Kepala Negara menjelaskan, pembangunan Sekolah Rakyat akan terus dilakukan secara bertahap dengan target 100 sekolah baru setiap tahun. Dengan skema tersebut, pemerintah menargetkan berdirinya 500 Sekolah Rakyat di kantong-kantong masyarakat berpenghasilan rendah, sekaligus menjangkau kelompok menengah bawah.
“Kalau istilah statistik desil, desil 1 dan 2. Tapi saya juga merencanakan untuk desil 2, 3, 4, dan 5. Semua anak harus bisa merasakan pendidikan dengan fasilitas yang baik.
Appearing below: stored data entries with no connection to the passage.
namespace Summit.QuantumFields.BalabanUV.T4Continuum.NE9KernelGeometry

open Metric Set

variable {Pt : Type*} [PseudoMetricSpace Pt]

/-! ## §1 (G) from the triangle inequality, for one source domain -/

/-- A base point of the point set `S` is within `infDist p S + Δ` of every point `p`, `Δ` the extent of `S`
(triangle inequality through the point of `S` nearest to `p`). [folklore] -/
theorem dist_base_le_infDist_add {S : Set Pt} {x₀ : Pt} {Δ : ℝ} (hx₀ : x₀ ∈ S)
    (hΔ : ∀ u ∈ S, ∀ v ∈ S, dist u v ≤ Δ) (p : Pt) : dist x₀ p ≤ infDist p S + Δ := by
  have h : dist x₀ p - Δ ≤ infDist p S := by
    refine (le_infDist ⟨x₀, hx₀⟩).2 fun y hy => ?_
    have h1 : dist x₀ p ≤ dist x₀ y + dist y p := dist_triangle x₀ y p
    have h2 : dist x₀ y ≤ Δ := hΔ x₀ hx₀ y hy
    rw [dist_comm y p] at h1
    linarith
  linarith

/-- Two points are within `infDist p S + infDist q S + Δ` of each other, `Δ` the extent of the nonempty point set `S`
(triangle inequality through the two nearest points of `S`). [folklore] -/
theorem dist_le_infDist_add_infDist_add {S : Set Pt} {Δ : ℝ} (hS : S.Nonempty)
    (hΔ : ∀ u ∈ S, ∀ v ∈ S, dist u v ≤ Δ) (p q : Pt) : dist p q ≤ infDist p S + infDist q S + Δ := by
  have h : dist p q - infDist q S - Δ ≤ infDist p S := by
    refine (le_infDist hS).2 fun y hy => ?_
    have h1 : dist p q ≤ dist p y + dist y q := dist_triangle p y q
    have h2 : dist y q ≤ infDist q S + Δ := dist_base_le_infDist_add hy hΔ q
    linarith
  linarith

/-- **(G) FROM THE TRIANGLE INEQUALITY** (one source domain): if the point set `S ∋ x₀` of the domain has extent `≤ Δ`,
`0 ≤ δ₁`, `2δ₁ ≤ δ₀` and `2δ₁Δ ≤ w·d + w₀`, then for all points `p, q`
`δ₁·dist x₀ p + δ₁·dist p q ≤ δ₀·(infDist p S + infDist q S) + w·d + w₀` — the shape of the kernel species' binder (G) read
off [I] p. 286 (*"exp(−κd_j(X) − δ₀dist^{(ξ)}(X,x) − δ₀dist^{(ξ)}(X,x₃)) … exp(−⅓κd_j(X) − δ₁|x−x₀| − δ₁|x₃−x|)"*; TYPE only).
[cite: Balaban1987RG1, (4.22) p.286] -/
theorem geom_of_extent {S : Set Pt} {x₀ : Pt} {Δ δ₀ δ₁ w w₀ d : ℝ} (hx₀ : x₀ ∈ S)
    (hΔ : ∀ u ∈ S, ∀ v ∈ S, dist u v ≤ Δ) (hδ₁ : 0 ≤ δ₁) (hδ : 2 * δ₁ ≤ δ₀) (hw : 2 * δ₁ * Δ ≤ w * d + w₀)
    (p q : Pt) : δ₁ * dist x₀ p + δ₁ * dist p q ≤ δ₀ * (infDist p S + infDist q S) + w * d + w₀ := by
  have h1 : δ₁ * dist x₀ p ≤ δ₁ * infDist p S + δ₁ * Δ := by
    have := mul_le_mul_of_nonneg_left (dist_base_le_infDist_add hx₀ hΔ p) hδ₁
    linarith [mul_add δ₁ (infDist p S) Δ]
  have h2 : δ₁ * dist p q ≤ δ₁ * infDist p S + δ₁ * infDist q S + δ₁ * Δ := by
    have := mul_le_mul_of_nonneg_left (dist_le_infDist_add_infDist_add ⟨x₀, hx₀⟩ hΔ p q) hδ₁
    have e : δ₁ * (infDist p S + infDist q S + Δ) = δ₁ * infDist p S + δ₁ * infDist q S + δ₁ * Δ := by ring
    linarith
  have hp : 0 ≤ infDist p S := infDist_nonneg
  have hq : 0 ≤ infDist q S := infDist_nonneg
  have h3 : 2 * δ₁ * infDist p S ≤ δ₀ * infDist p S := mul_le_mul_of_nonneg_right hδ hp
  have h4 : δ₁ * infDist q S ≤ δ₀ * infDist q S := mul_le_mul_of_nonneg_right (by linarith) hq
  have e : δ₀ * (infDist p S + infDist q S) = δ₀ * infDist p S + δ₀ * infDist q S := mul_add _ _ _
  linarith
Kita tidak boleh ketinggalan dari bangsa lain. Itu cita-cita kita. Insyaallah kita akan sampai kesitu,” ujar Presiden.
Presiden Prabowo menekankan pentingnya intervensi nyata agar anak-anak dari keluarga kurang mampu tidak putus sekolah.

Menurutnya, Sekolah Rakyat diharapkan mampu membangkitkan rasa percaya diri sekaligus memberikan pendidikan terbaik, sehingga generasi muda Indonesia siap bersaing di tingkat global.
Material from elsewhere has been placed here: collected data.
import Summits.NavierStokesRegularity.NavierStokesRegularity.Theorems.FilamentSkeletonRssSkeletonJ1RSplit
import Summits.NavierStokesRegularity.NavierStokesRegularity.Theorems.FilamentSkeletonRssNormalBlockMatchedL
import Summits.NavierStokesRegularity.NavierStokesRegularity.Theorems.FilamentSkeletonRssClause13RImp
import Summits.NavierStokesRegularity.NavierStokesRegularity.Theorems.FilamentSkeletonRssSkeletonJ1RFrameDefs
import Summits.NavierStokesRegularity.NavierStokesRegularity.Theorems.FilamentSkeletonRssSkeletonJ1RLineDefs
import Summits.NavierStokesRegularity.NavierStokesRegularity.Theorems.FilamentSkeletonRssSkeletonJ1RLiaFrameExists
import Summits.NavierStokesRegularity.NavierStokesRegularity.Theorems.FilamentSkeletonRssSkeletonJ1RFlatOutput
import Summits.NavierStokesRegularity.NavierStokesRegularity.Theorems.FilamentSkeletonRssSkeletonJ1RReferenceInjectivityOfCore
import Summits.NavierStokesRegularity.NavierStokesRegularity.Theorems.FilamentSkeletonRssSkeletonJ1RLiaDefectB

/-!
# Route `FilamentSkeletonRss` · crux `SkeletonJ1R` (stmt-NavierStokesRegularity-23610) · LINE `streamline_kantorovich_R` — SKELETON OF RECORD
# (registered 2026-08-29 by lead `ns-fsr-lead-23610` g0; authored by crux-strategist cstrat-23610-g2) — NEWTON–KANTOROVICH FOR THE COMPACT
# STREAMLINE MAP AT FULL SWITCH-ON, ANCHORED AT THE EXPLICIT LIA REFERENCE

v6 (lead g2, RESHAPE 4, steward key dss_191-F): STUB F2 RE-STATED IN RATE-B CURRENCY AND DISCHARGED BY NAME — `stub_liaDefectBL : LiaDefectBL`
(`…SkeletonJ1RLineDefs` §4: `‖swDefect(x) j τ‖ ≤ C_d(√Γ + |τ|)/√(log Γ)`, the cancellation-free rate; PROVED in `…SkeletonJ1RLiaDefectB`, chain
`…LiaSelfSplit/…LiaSelfWindow/…LiaSelfEnvelope/…LiaLipschitzTools/…LiaRefEnvelope/…LiaSelfReference/…LiaPartnerWindow/…LiaPartnerReference/
…LiaFootGeometry/…LiaDefectSplit/…LiaDefectSelfArith/…LiaDefectSelfBound/…LiaDefectPartnerBound`) replaces `stub_liaDefectL : LiaDefectL`
(RATE A `log log Γ/log Γ`, which needs two oddness lemmas not yet in the tree); consequently stub K is RE-POINTED to `stub_kantorovichClosingBL :
KantorovichClosingBL := LiaFrameExistsL → LiaDefectBL → ReferenceInjectivityL → FineFixedPointL` (the closing consumes the WEAKER defect rate — the
honest, stronger requirement; its first Newton step is `O(Rb³√Γ)` inside the fine tolerance, `h ≍ Rb²/√log Γ → 0`).  `stub_corePinningL` and the 13-R
stub are byte-identical to v5.  3 `sorry`s left (L-core, K-B, 13R).

v5 (lead g0, RESHAPE 3): STUB L SPLIT — its model-region ("far") part is PROVED (`…SkeletonJ1RFarPinning`, `…SkeletonJ1RReferenceInjectivityOfCore.
referenceInjectivityL_of_core : CorePinningL → ReferenceInjectivityL`, real proofs) and the registered stub is now `stub_corePinningL : CorePinningL`
(`…SkeletonJ1RLineDefs` §3: `ReferenceInjectivityL` restricted to the closed switched region `‖x_j τ‖² ≤ 2ℓ²`); `stub_referenceInjectivityL` is
discharged from it by name.  4 `sorry`s left (F2, L-core, K, 13R).

v4 (lead g0): STUBS F1 AND D DISCHARGED BY NAME — `Theorems.SkeletonJ1RFrame.stub_liaFrameExistsL` (p718543, `…SkeletonJ1RLiaFrameExists`, lead) and
`Theorems.SkeletonJ1RFrame.stub_flatOutputL` (p717964, `…SkeletonJ1RFlatOutput`, stub-D hand ns-filament-21221-p1 g17); 4 `sorry`s left (F2 L K 13R).

v2 (lead g0, RESHAPE 1): the line's vocabulary and stub statements are now LANDED Defs files and are IMPORTED, not restated —
`Theorems/FilamentSkeletonRssSkeletonJ1RFrameDefs.lean` (objects: `bsField` … `IsLiaReference`, `swDefect`, and §5 the DATUM-SLICED frame
`SlicedReference` / `SlicedModel` / `SlicedFrame`) and `Theorems/FilamentSkeletonRssSkeletonJ1RLineDefs.lean` (the registered stub statements
`FlatOutputL` (D), `LiaFrameExistsL` (F1), `LiaDefectL` (F2), `ReferenceInjectivityL` (L), `FineFixedPointL`, `KantorovichClosingL` (K)).  The TWO
changes of the reshape: (1) the frame hypothesis of F1 / F2 / L / K / D is the datum-sliced frame (`SlicedFrame`: arm model prescribed on slices
`z ⊥ t_j`, no tube clause) instead of the record's `AdmissibleFrame` (slices `z ⊥ x_j′ τ`, injective normal tubes) — an explicit smooth model exists for
the former without tubular-neighbourhood calculus, and the sliced streamline dynamics `τ̇ = (7/4)τ`, `ż = −λz` are what K uses; (2) the v1 stub F
`LiaFrameL` (frame existence ∧ defect rate) is SPLIT into F1 `stub_liaFrameExistsL` (M, concrete) and F2 `stub_liaDefectL` (M–L, analytic), K taking
both.  Other stub names and signatures (as strings) are unchanged; line card: `Lines/streamline_kantorovich_R.md`; mechanism summary: v1 header (kept below).

v1 HEADER (cstrat-23610-g2).  Frame, switched field, shadowing classes, regular waist, flat output and the 13-R stub are those of the shelf line
`lia_switchoff_degree_R` (cstrat-23610-0; credited in full) and its frame file (the LIA reference `IsLiaReference`).  WHAT IS NEW is the EXISTENCE
MECHANISM for the heart `TangentSkeletonNearStraightL` (stmt-23320): not a Leray–Schauder continuation in the switch-on time with an a priori
confinement of ALL switched-tangent skeletons at ALL `s`, but the affine-covariant NEWTON–KANTOROVICH theorem — LANDED as
`Literature.Analysis.Calculus.NewtonKantorovich_holds` — applied ONCE, at `s = 1`, to `G := I − Φ¹` where `Φ¹(X)` is the arclength-parametrised unstable
streamline (from its waist zero) of the switched field generated by `X`.  `Φ¹` gains derivatives, so `DG = I − compact`: NO DERIVATIVE LOSS, and
Kantorovich needs invertibility at ONE explicit point — the LIA reference `x` (stub L) — plus a Lipschitz bound on `DΦ¹` over a ball (stub K), fed by
the frame and its defect rate (stub F); output bookkeeping (stub D) and 13-R (stub = item 23612) are shared with every line.  Composition (REAL
proofs): `tangentSkeletonNearStraightLS_of` ⟹ `TangentSkeletonNearStraightL` by `Iff.rfl` ⟹ the crux through the LANDED glue `skeletonJ1R_of_children`
(p673130) with the LANDED `NormalBlockMatchedL` (p667604).

MODEL rung, NEGATIVE side of the ladder: a skeleton registration about a HYPOTHETICAL filament-type rotating-self-similar blow-up skeleton;
nothing here proves or refutes any statement about Navier–Stokes regularity.
-/

set_option linter.dupNamespace false
set_option linter.unusedVariables false

noncomputable section

namespace Summit.NavierStokesRegularity.NavierStokesRegularity.Cruxes.SkeletonJ1R.StreamlineKantorovichR

open Set Function Filter MeasureTheory Real
open Literature.Analysis.FluidPDE
open Summit.NavierStokesRegularity.NavierStokesRegularity.Theses.FilamentSkeletonRss
open Summit.NavierStokesRegularity.NavierStokesRegularity.Theorems.FilamentSkeletonRssSkeletonJ1GSplit
  (NearStraightJ1G StraightDatum straightDatumGP_exists)
open Summit.NavierStokesRegularity.NavierStokesRegularity.Theorems.FilamentSkeletonRssSkeletonJ1LSplit
  (FlatJ1L TangentSkeletonNearStraightLS route_tangentSkeletonNearStraightL_iff)
open Summit.NavierStokesRegularity.NavierStokesRegularity.Theorems.SkeletonJ1RFrame
open scoped InnerProductSpace Topology BigOperators

/-! ## §1–§3 Vocabulary and stub statements: IMPORTED from `…SkeletonJ1RFrameDefs` / `…SkeletonJ1RLineDefs` (namespace `…Theorems.SkeletonJ1RFrame`) -/

/-! ## §4 The stubs (the ONLY `sorry`s of this file) + the record's 13-R stub BY NAME -/

/-- STUB F1 · `stub_liaFrameExistsL` · DISCHARGED BY NAME: the LIA reference frame exists at `λ = 1` (landed `…SkeletonJ1RLiaFrameExists`:
IVP + near-straightness bootstrap + skew-line geometry + rates + explicit datum-sliced model).  No `sorry`. -/
theorem stub_liaFrameExistsL : LiaFrameExistsL :=
  Summit.NavierStokesRegularity.NavierStokesRegularity.Theorems.SkeletonJ1RFrame.stub_liaFrameExistsL

/-- STUB F2-B · `stub_liaDefectBL` · DISCHARGED BY NAME (reshape 4, lead g2): the switched normal defect of the LIA reference is
`O((√Γ + |τ|)/√log Γ)` (landed `…SkeletonJ1RLiaDefectB.stub_liaDefectBL`).  No `sorry`. -/
theorem stub_liaDefectBL : LiaDefectBL :=
  Summit.NavierStokesRegularity.NavierStokesRegularity.Theorems.SkeletonJ1RFrame.stub_liaDefectBL

/-- STUB L-core · `stub_corePinningL` · L–XL · THE HARDEST AND MOST INFORMATIVE (reshape 3 of stub L): reference injectivity on the closed
switched region `‖x_j τ‖² ≤ 2ℓ²` — the invertibility lemma for the linearised switched defect at the explicit LIA reference, Γ-uniform sup-gain
`K(datum, Rb)` (lead's analysis: `K ≍ C·log(1/Rb)`; near-kernel = tangent space of the reference family, pinned through the collar's turning layer). -/
theorem stub_corePinningL : CorePinningL := by
  sorry

/-- STUB L · `stub_referenceInjectivityL` · DISCHARGED from `stub_corePinningL` by the landed real proof `referenceInjectivityL_of_core`
(far pinning `…SkeletonJ1RFarPinning` + exit-parameter argument `…SkeletonJ1RReferenceInjectivityOfCore`).  No `sorry` of its own. -/
theorem stub_referenceInjectivityL : ReferenceInjectivityL :=
  Summit.NavierStokesRegularity.NavierStokesRegularity.Theorems.SkeletonJ1RFrame.referenceInjectivityL_of_core stub_corePinningL

/-- STUB K-B · `stub_kantorovichClosingBL` · L–XL · Newton–Kantorovich (`NewtonKantorovich_holds`) for `I − Φ¹` at `s = 1`, fed by F1, the RATE-B
defect F2-B and L (reshape 4: `KantorovichClosingBL = LiaFrameExistsL → LiaDefectBL → ReferenceInjectivityL → FineFixedPointL`). -/
theorem stub_kantorovichClosingBL : KantorovichClosingBL := by
  sorry

/-- STUB D · `stub_flatOutputL` · DISCHARGED BY NAME (landed `…SkeletonJ1RFlatOutput`, p717964, stub-D hand ns-filament-21221-p1 g17).  No `sorry`. -/
theorem stub_flatOutputL : FlatOutputL :=
  Summit.NavierStokesRegularity.NavierStokesRegularity.Theorems.SkeletonJ1RFrame.stub_flatOutputL

/-- The record's 13-R stub BY NAME AND SIGNATURE (piece 2 of the split of record, stmt-NavierStokesRegularity-23612; unchanged by this line, shared
with every registered/published line of this crux). -/
theorem stub_clause13R :
    Summit.NavierStokesRegularity.NavierStokesRegularity.Theses.FilamentSkeletonRss.Clause13RNearStraightL := by
  sorry

/-- Piece 3 of the split of record — DISCHARGED BY NAME: `NormalBlockMatchedL` (stmt-23322) is a theorem in the tree (p667604). No `sorry`. -/
theorem normalBlockL_landed :
    Summit.NavierStokesRegularity.NavierStokesRegularity.Theses.FilamentSkeletonRss.NormalBlockMatchedL :=
  Summit.NavierStokesRegularity.NavierStokesRegularity.Theorems.FilamentSkeletonRssNormalBlockMatchedL.stub_normalBlockL

/-! ## §5 Composition (REAL proofs, no stub constant used until `SkeletonJ1R_of`) -/

/-- The heart's content from the four stub STATEMENTS (modus ponens; recorded so that the seam F1/F2-B/L ⟶ K-B is kernel-visible). -/
theorem fineFixedPointL_of (hF1 : LiaFrameExistsL) (hF2 : LiaDefectBL) (hL : ReferenceInjectivityL) (hK : KantorovichClosingBL) :
    FineFixedPointL :=
  hK hF1 hF2 hL

/-- COMPOSITION over the five stub STATEMENTS: the frame (F1) at every `Γ ≥ Γ₁`, the Kantorovich fixed point (K, fed by F1, F2 and L) in that very
frame, booked by (D) at `λ = 1`.  Constants threaded: `Rb₁ := min Rb₁ᴰ (min Rb₁ᶠ Rb₁ᴷ)`, `Γ₂ := max Γ₁ᶠ (max Γ₂ᴷ Γ₃ᴰ)`. -/
theorem tangentSkeletonNearStraightLS_of (hF1 : LiaFrameExistsL) (hF2 : LiaDefectBL) (hL : ReferenceInjectivityL) (hK : KantorovichClosingBL)
    (hD : FlatOutputL) : TangentSkeletonNearStraightLS := by
  intro N δd ρd Λd Rwd θd mw p t γ α s₀ hN hδ hρ hRw hθ hmw hSD hGP
  obtain ⟨δ, ρ, K, Λ, Rw, cg, θ₀, KA, RbD, hδ', hρ', hRw', hcg, hθ₀', hRbD, hKρ, hDfam⟩ :=
    hD N δd ρd Λd Rwd θd mw p t γ α s₀ hN hδ hρ hRw hθ hmw hSD hGP
  obtain ⟨RbF, hRbF, hFfam⟩ := hF1 N δd ρd Λd Rwd θd mw p t γ α s₀ hN hδ hρ hRw hθ hmw hSD hGP
  obtain ⟨RbK, hRbK, hKfam⟩ := (fineFixedPointL_of hF1 hF2 hL hK) N δd ρd Λd Rwd θd mw p t γ α s₀ hN hδ hρ hRw hθ hmw hSD hGP
  refine ⟨δ, ρ, K, Λ, Rw, cg, θ₀, KA, min RbD (min RbF RbK), hδ', hρ', hRw', hcg, hθ₀',
    lt_min hRbD (lt_min hRbF hRbK), hKρ, ?_⟩
  intro Rb hRb hRb₁
  have hRbD' : Rb ≤ RbD := le_trans hRb₁ (min_le_left _ _)
  have hRbF' : Rb ≤ RbF := le_trans hRb₁ (le_trans (min_le_right _ _) (min_le_left _ _))
  have hRbK' : Rb ≤ RbK := le_trans hRb₁ (le_trans (min_le_right _ _) (min_le_right _ _))
  obtain ⟨Γ₁, hframe⟩ := hFfam Rb hRb hRbF'
  obtain ⟨Γ₂, hfix⟩ := hKfam Rb hRb hRbK'
  obtain ⟨Γ₃, hout⟩ := hDfam 1 Rb one_pos hRb hRbD'
  refine ⟨max Γ₁ (max Γ₂ Γ₃), fun Γ hΓ => ?_⟩
  have hΓ₁ : Γ₁ ≤ Γ := le_trans (le_max_left _ _) hΓ
  have hΓ₂ : Γ₂ ≤ Γ := le_trans (le_trans (le_max_left _ _) (le_max_right _ _)) hΓ
  have hΓ₃ : Γ₃ ≤ Γ := le_trans (le_trans (le_max_right _ _) (le_max_right _ _)) hΓ
  obtain ⟨x, M, hx, hxM⟩ := hframe Γ hΓ₁
  obtain ⟨X, hfine, htan, hreg⟩ := hfix Γ hΓ₂ x M hx hxM
  obtain ⟨w, c, Aa, hflat, hns⟩ := hout Γ hΓ₃ x M hxM X hfine htan hreg
  exact ⟨X, w, c, Aa, hflat, hns⟩

/-- The child of record `TangentSkeletonNearStraightL` (stmt-NavierStokesRegularity-23320, the heart) from the four stub statements — by the landed
certificate `route_tangentSkeletonNearStraightL_iff` (`Iff.rfl`).  Real proof. -/
theorem tangentSkeletonNearStraightL_of_hyps (hF1 : LiaFrameExistsL) (hF2 : LiaDefectBL) (hL : ReferenceInjectivityL) (hK : KantorovichClosingBL)
    (hD : FlatOutputL) : Summit.NavierStokesRegularity.NavierStokesRegularity.Theses.FilamentSkeletonRss.TangentSkeletonNearStraightL :=
  route_tangentSkeletonNearStraightL_iff.mpr (tangentSkeletonNearStraightLS_of hF1 hF2 hL hK hD)

/-- **THE SKELETON THEOREM — the crux `FilamentSkeletonRss.SkeletonJ1R` (stmt-NavierStokesRegularity-23610) BY NAME**, through the LANDED split glue
`skeletonJ1R_of_children` (p673130): heart from the frame-existence / defect / injectivity / Kantorovich / output stubs, 13-R from the shared record stub, normal block
landed, F1, D and F2-B landed.  Closed modulo the three stub `sorry`s only (L-core, K-B, 13R). -/
theorem SkeletonJ1R_of : Summit.NavierStokesRegularity.NavierStokesRegularity.Theses.FilamentSkeletonRss.SkeletonJ1R :=
  Summit.NavierStokesRegularity.NavierStokesRegularity.Theorems.FilamentSkeletonRssSkeletonJ1RSplit.skeletonJ1R_of_children
    (tangentSkeletonNearStraightL_of_hyps StreamlineKantorovichR.stub_liaFrameExistsL StreamlineKantorovichR.stub_liaDefectBL stub_referenceInjectivityL
      stub_kantorovichClosingBL StreamlineKantorovichR.stub_flatOutputL)
    stub_clause13R normalBlockL_landed

end Summit.NavierStokesRegularity.NavierStokesRegularity.Cruxes.SkeletonJ1R.StreamlineKantorovichR

end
“Anak-anak yang tadinya mungkin merasa rendah diri karena hidup orang tuanya susah, kita tarik keluar, kita beri lingkungan yang sebaik-baiknya supaya percaya diri dan mendapat pendidikan terbaik yang bisa kita berikan,” imbuhnya.
SRMA Margaguna jadi Contoh
Dalam kesempatan tersebut, Presiden Prabowo juga meninjau langsung fasilitas SRMA Margaguna. Presiden menilai sekolah tersebut sudah memenuhi standar untuk mendukung kenyamanan siswa, termasuk ketersediaan asrama dan sarana penunjang pendidikan lainnya.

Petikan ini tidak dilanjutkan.